Look for the word "then" in the entries and copy every line where it shows up.

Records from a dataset

_ _ _

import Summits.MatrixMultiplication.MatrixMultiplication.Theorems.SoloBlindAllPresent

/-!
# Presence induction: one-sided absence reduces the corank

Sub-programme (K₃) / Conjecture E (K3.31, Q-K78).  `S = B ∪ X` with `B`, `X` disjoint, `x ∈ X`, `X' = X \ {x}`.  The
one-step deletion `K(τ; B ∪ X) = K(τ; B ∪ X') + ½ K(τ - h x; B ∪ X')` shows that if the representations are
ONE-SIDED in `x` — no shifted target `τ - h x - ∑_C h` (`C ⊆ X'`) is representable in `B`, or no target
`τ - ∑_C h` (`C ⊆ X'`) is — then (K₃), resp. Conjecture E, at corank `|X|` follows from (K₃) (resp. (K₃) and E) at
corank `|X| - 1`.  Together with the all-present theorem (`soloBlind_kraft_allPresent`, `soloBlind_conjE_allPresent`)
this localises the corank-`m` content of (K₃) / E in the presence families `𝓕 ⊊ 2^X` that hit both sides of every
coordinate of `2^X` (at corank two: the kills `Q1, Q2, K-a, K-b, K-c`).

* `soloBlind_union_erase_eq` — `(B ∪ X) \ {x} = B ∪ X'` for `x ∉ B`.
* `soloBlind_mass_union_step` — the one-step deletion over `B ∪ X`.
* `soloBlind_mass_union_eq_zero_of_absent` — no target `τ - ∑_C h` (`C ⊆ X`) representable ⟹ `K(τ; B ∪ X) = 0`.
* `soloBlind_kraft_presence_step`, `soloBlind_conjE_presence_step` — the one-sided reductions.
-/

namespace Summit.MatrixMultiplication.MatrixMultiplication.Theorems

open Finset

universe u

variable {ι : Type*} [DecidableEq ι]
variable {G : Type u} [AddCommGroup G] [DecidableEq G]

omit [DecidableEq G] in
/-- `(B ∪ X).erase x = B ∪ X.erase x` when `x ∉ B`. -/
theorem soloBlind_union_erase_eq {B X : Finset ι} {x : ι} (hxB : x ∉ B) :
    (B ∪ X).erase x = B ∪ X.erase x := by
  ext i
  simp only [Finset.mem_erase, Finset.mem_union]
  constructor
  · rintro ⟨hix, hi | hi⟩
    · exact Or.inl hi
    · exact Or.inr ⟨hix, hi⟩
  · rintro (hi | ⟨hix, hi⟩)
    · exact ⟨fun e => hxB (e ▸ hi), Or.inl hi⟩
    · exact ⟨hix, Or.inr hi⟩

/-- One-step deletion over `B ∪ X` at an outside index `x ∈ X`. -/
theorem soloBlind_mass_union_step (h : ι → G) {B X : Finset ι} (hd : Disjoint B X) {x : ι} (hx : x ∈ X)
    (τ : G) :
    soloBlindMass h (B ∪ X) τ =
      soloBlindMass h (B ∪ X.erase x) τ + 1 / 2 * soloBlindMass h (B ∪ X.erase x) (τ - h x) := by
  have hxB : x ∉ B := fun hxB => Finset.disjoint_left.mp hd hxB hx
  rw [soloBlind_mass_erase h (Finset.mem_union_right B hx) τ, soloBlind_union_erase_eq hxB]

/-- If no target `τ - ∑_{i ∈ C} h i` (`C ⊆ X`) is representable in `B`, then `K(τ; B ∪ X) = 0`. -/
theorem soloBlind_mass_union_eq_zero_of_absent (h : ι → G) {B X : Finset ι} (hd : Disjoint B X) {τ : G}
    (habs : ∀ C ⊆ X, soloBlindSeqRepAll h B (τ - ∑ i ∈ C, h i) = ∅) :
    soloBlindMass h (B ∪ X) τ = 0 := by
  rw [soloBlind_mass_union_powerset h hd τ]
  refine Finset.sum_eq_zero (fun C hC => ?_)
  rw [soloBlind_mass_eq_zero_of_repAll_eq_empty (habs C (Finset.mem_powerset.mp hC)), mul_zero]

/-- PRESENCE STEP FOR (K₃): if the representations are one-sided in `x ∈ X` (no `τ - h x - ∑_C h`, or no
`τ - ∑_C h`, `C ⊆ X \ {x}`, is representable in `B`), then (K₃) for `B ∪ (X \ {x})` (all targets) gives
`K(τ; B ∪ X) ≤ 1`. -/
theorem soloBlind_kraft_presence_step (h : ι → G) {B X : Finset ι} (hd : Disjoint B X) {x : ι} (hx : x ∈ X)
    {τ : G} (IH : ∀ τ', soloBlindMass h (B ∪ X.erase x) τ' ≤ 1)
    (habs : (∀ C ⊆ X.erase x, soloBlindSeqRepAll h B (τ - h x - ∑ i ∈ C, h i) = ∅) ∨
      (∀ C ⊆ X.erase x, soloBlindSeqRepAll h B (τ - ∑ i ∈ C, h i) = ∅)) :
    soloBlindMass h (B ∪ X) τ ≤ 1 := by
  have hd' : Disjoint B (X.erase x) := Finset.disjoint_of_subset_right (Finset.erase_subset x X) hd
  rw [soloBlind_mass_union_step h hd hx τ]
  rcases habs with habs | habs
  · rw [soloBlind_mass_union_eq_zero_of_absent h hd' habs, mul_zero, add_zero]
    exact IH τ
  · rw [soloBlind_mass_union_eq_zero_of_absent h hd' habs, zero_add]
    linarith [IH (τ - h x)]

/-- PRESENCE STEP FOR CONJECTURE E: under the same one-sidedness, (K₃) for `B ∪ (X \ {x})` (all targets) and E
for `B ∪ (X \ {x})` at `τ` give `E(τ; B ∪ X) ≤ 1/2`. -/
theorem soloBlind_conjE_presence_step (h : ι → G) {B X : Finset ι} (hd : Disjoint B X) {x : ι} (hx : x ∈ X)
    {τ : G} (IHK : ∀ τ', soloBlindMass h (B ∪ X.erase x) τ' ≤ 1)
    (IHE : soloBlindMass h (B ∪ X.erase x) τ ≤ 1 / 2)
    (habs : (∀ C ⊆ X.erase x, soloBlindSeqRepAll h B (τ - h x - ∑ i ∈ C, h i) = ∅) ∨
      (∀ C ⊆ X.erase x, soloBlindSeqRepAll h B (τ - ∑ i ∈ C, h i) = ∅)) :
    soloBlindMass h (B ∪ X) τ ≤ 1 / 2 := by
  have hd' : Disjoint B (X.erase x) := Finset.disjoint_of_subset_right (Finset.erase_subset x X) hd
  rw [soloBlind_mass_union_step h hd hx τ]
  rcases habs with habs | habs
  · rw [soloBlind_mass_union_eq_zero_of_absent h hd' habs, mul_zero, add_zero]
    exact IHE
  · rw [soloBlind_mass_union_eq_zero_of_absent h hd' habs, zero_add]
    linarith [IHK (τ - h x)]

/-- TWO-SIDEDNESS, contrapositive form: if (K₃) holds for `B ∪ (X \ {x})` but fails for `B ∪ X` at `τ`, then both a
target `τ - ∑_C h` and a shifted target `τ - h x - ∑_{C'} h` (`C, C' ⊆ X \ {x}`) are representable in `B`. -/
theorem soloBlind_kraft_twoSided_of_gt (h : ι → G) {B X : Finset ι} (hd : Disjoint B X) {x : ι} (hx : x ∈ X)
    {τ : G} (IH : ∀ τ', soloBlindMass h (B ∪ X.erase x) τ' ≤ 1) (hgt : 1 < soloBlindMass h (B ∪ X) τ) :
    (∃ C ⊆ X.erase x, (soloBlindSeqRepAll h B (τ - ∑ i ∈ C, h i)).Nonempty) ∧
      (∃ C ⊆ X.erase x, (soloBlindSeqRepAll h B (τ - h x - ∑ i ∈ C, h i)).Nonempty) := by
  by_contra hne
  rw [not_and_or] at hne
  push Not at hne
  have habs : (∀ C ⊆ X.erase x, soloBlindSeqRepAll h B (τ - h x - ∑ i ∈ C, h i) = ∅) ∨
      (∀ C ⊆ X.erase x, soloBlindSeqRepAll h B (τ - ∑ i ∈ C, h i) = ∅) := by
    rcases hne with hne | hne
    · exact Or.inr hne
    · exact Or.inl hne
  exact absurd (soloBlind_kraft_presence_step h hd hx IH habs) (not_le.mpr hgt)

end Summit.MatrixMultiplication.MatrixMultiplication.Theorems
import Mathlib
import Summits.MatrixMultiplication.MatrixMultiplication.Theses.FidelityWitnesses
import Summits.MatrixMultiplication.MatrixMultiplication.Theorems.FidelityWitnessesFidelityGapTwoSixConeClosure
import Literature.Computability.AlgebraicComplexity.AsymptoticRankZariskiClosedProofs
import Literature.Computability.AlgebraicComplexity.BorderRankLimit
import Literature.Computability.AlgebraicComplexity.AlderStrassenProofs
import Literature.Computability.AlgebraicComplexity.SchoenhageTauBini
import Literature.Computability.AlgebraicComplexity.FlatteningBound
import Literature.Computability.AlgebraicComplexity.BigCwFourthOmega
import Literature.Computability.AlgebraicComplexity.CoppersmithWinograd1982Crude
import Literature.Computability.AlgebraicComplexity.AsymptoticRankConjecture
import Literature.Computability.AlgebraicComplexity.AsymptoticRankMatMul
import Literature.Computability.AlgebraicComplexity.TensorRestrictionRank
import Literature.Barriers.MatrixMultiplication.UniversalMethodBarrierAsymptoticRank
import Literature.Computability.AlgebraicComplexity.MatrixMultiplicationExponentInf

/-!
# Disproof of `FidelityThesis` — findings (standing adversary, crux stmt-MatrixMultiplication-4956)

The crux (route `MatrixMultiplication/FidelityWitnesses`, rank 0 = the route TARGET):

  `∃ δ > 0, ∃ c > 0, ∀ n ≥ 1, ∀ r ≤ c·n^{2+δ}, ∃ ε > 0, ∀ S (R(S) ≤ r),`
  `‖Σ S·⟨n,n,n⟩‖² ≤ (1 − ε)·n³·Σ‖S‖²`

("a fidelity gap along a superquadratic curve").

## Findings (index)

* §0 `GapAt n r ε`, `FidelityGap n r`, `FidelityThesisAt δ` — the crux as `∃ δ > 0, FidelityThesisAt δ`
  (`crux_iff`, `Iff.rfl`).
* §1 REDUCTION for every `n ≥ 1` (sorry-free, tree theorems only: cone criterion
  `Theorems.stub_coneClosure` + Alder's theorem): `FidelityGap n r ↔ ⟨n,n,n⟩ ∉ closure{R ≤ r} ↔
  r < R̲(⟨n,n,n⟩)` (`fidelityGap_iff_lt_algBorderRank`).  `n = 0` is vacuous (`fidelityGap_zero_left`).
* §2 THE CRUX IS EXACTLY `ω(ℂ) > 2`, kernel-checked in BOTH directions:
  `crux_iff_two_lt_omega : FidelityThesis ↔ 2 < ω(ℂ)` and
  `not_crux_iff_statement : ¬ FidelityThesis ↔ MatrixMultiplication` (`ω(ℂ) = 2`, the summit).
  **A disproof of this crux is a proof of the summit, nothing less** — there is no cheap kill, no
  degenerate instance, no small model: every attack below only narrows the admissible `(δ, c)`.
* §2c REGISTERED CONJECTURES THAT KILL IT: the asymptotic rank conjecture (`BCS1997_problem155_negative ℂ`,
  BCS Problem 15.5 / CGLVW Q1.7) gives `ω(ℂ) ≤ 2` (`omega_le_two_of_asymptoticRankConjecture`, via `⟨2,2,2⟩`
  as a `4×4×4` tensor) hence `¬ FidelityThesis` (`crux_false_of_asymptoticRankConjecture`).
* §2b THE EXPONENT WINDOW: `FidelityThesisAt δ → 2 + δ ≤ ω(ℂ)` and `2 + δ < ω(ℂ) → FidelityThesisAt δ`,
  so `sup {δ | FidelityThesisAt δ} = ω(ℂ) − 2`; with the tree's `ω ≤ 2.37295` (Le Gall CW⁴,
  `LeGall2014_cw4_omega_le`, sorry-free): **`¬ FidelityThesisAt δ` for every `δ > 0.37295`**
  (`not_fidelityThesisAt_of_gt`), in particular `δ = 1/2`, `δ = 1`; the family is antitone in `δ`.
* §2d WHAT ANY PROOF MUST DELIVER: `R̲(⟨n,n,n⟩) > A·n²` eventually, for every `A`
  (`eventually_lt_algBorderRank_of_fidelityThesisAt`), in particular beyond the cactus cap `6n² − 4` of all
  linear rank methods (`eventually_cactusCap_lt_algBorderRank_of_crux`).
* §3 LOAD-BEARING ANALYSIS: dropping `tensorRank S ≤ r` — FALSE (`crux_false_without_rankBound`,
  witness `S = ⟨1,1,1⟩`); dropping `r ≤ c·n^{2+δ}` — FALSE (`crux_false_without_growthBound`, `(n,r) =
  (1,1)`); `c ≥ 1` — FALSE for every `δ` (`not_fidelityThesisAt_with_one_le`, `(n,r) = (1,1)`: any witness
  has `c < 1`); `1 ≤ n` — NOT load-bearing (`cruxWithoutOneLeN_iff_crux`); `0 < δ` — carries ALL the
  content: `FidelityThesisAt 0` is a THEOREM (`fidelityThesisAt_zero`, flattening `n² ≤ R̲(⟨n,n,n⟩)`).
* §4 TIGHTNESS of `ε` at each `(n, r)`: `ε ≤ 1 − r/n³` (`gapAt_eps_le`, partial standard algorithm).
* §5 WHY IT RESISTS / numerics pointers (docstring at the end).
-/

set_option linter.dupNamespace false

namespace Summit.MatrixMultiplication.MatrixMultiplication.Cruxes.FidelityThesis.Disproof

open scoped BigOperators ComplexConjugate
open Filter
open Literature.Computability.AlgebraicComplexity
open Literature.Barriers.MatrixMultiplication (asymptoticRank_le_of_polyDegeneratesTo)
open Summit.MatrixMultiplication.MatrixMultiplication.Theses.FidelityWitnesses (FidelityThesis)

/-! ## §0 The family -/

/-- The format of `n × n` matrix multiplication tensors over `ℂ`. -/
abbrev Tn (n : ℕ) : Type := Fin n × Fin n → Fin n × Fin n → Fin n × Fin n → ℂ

_ _ _

RESPONSE FOR THIS EXERCISE →
`τ - ∑_C h` (`C ⊆ X'`) is — then (K₃), resp. Conjecture E, at corank `|X|` follows from (K₃) (resp. (K₃) and E) at
/-- If no target `τ - ∑_{i ∈ C} h i` (`C ⊆ X`) is representable in `B`, then `K(τ; B ∪ X) = 0`. -/
`τ - ∑_C h`, `C ⊆ X \ {x}`, is representable in `B`), then (K₃) for `B ∪ (X \ {x})` (all targets) gives
/-- TWO-SIDEDNESS, contrapositive form: if (K₃) holds for `B ∪ (X \ {x})` but fails for `B ∪ X` at `τ`, then both a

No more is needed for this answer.